* _WORK INSTRUCTIONS_
Your answer must hold only the lines below from the line containing "goal of the" through the line containing "elliptic curves over", each reproduced exactly.

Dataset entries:
════════════════════
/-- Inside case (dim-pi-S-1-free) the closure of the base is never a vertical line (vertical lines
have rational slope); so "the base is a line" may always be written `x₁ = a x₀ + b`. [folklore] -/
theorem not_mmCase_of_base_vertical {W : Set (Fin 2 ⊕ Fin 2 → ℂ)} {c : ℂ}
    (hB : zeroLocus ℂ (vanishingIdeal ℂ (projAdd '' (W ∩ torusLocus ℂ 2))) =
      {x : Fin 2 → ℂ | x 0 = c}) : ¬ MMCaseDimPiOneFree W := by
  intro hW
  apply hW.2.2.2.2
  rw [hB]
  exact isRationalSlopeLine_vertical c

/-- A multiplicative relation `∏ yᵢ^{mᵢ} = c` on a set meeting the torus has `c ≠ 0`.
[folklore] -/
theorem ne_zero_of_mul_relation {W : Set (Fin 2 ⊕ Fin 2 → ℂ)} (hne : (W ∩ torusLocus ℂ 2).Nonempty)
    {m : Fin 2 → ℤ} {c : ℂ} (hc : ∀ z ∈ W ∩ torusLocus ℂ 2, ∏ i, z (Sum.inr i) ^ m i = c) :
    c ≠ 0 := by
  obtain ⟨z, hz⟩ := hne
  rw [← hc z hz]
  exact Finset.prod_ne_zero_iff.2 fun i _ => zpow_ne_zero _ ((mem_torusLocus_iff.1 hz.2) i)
════════════════════
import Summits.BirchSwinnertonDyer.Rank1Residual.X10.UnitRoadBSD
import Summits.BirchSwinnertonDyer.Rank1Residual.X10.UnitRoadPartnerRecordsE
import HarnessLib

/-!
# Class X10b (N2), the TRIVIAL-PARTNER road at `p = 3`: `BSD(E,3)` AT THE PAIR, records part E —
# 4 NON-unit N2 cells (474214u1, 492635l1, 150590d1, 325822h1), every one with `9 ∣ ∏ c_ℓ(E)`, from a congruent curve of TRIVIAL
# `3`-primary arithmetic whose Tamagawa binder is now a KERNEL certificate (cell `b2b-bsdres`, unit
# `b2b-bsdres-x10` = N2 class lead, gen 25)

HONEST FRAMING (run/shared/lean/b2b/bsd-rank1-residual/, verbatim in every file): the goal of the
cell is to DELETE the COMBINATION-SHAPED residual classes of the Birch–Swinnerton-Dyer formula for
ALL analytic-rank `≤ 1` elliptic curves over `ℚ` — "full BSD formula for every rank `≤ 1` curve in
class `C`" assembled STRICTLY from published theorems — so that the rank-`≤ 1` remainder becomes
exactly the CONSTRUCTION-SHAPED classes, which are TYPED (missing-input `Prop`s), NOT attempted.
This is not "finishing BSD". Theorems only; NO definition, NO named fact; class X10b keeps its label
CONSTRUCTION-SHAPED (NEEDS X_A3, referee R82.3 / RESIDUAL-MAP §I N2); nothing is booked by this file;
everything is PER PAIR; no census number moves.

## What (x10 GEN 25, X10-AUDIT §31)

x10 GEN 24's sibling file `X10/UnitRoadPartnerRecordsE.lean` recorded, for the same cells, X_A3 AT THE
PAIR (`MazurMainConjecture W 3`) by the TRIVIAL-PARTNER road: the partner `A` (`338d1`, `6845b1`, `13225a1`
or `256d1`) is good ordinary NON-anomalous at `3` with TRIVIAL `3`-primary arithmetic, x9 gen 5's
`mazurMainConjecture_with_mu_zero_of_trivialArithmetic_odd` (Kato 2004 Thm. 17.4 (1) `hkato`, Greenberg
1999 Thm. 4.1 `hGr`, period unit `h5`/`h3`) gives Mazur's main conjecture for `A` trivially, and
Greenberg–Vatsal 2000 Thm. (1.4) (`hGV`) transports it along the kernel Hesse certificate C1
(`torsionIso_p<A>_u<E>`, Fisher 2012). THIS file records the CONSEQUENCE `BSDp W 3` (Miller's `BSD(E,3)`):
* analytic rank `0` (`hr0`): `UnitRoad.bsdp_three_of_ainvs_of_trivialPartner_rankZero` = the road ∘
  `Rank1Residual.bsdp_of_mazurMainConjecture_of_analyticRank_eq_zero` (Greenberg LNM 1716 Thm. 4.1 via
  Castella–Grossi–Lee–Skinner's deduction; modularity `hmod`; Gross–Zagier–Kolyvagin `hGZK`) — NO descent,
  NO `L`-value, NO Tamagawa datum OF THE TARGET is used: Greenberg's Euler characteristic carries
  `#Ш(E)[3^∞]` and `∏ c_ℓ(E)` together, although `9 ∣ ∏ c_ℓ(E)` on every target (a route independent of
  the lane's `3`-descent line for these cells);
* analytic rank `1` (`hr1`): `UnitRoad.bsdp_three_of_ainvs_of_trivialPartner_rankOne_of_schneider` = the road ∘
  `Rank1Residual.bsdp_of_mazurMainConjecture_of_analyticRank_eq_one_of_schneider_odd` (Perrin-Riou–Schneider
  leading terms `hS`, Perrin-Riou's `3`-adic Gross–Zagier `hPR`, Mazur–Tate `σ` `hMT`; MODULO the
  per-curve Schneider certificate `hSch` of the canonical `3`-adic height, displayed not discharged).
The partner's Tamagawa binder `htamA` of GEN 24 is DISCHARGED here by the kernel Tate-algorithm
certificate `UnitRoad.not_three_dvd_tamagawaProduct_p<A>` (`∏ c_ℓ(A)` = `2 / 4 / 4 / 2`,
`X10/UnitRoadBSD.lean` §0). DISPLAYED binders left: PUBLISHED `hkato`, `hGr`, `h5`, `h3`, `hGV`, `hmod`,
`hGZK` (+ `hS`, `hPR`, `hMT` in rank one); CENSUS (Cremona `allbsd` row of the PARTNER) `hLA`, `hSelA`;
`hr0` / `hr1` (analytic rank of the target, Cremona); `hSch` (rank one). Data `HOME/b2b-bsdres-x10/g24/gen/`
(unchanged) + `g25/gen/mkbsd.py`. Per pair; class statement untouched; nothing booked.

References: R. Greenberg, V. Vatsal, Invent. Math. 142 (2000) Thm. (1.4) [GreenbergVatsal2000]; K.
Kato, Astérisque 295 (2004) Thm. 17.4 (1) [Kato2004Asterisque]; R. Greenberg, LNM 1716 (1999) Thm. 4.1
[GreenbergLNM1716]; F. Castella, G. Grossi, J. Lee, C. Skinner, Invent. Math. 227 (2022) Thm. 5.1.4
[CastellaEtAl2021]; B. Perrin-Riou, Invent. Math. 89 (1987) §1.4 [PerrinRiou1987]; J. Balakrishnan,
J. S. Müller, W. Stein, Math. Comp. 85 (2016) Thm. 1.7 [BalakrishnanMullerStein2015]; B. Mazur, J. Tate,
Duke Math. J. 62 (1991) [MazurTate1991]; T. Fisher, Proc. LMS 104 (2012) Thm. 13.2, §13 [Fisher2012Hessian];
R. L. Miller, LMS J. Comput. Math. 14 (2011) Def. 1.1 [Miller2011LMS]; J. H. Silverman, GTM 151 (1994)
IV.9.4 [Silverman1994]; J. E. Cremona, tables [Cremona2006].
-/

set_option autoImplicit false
════════════════════
* _SOLUTION BELOW_
HONEST FRAMING (run/shared/lean/b2b/bsd-rank1-residual/, verbatim in every file): the goal of the
cell is to DELETE the COMBINATION-SHAPED residual classes of the Birch–Swinnerton-Dyer formula for
ALL analytic-rank `≤ 1` elliptic curves over `ℚ` — "full BSD formula for every rank `≤ 1` curve in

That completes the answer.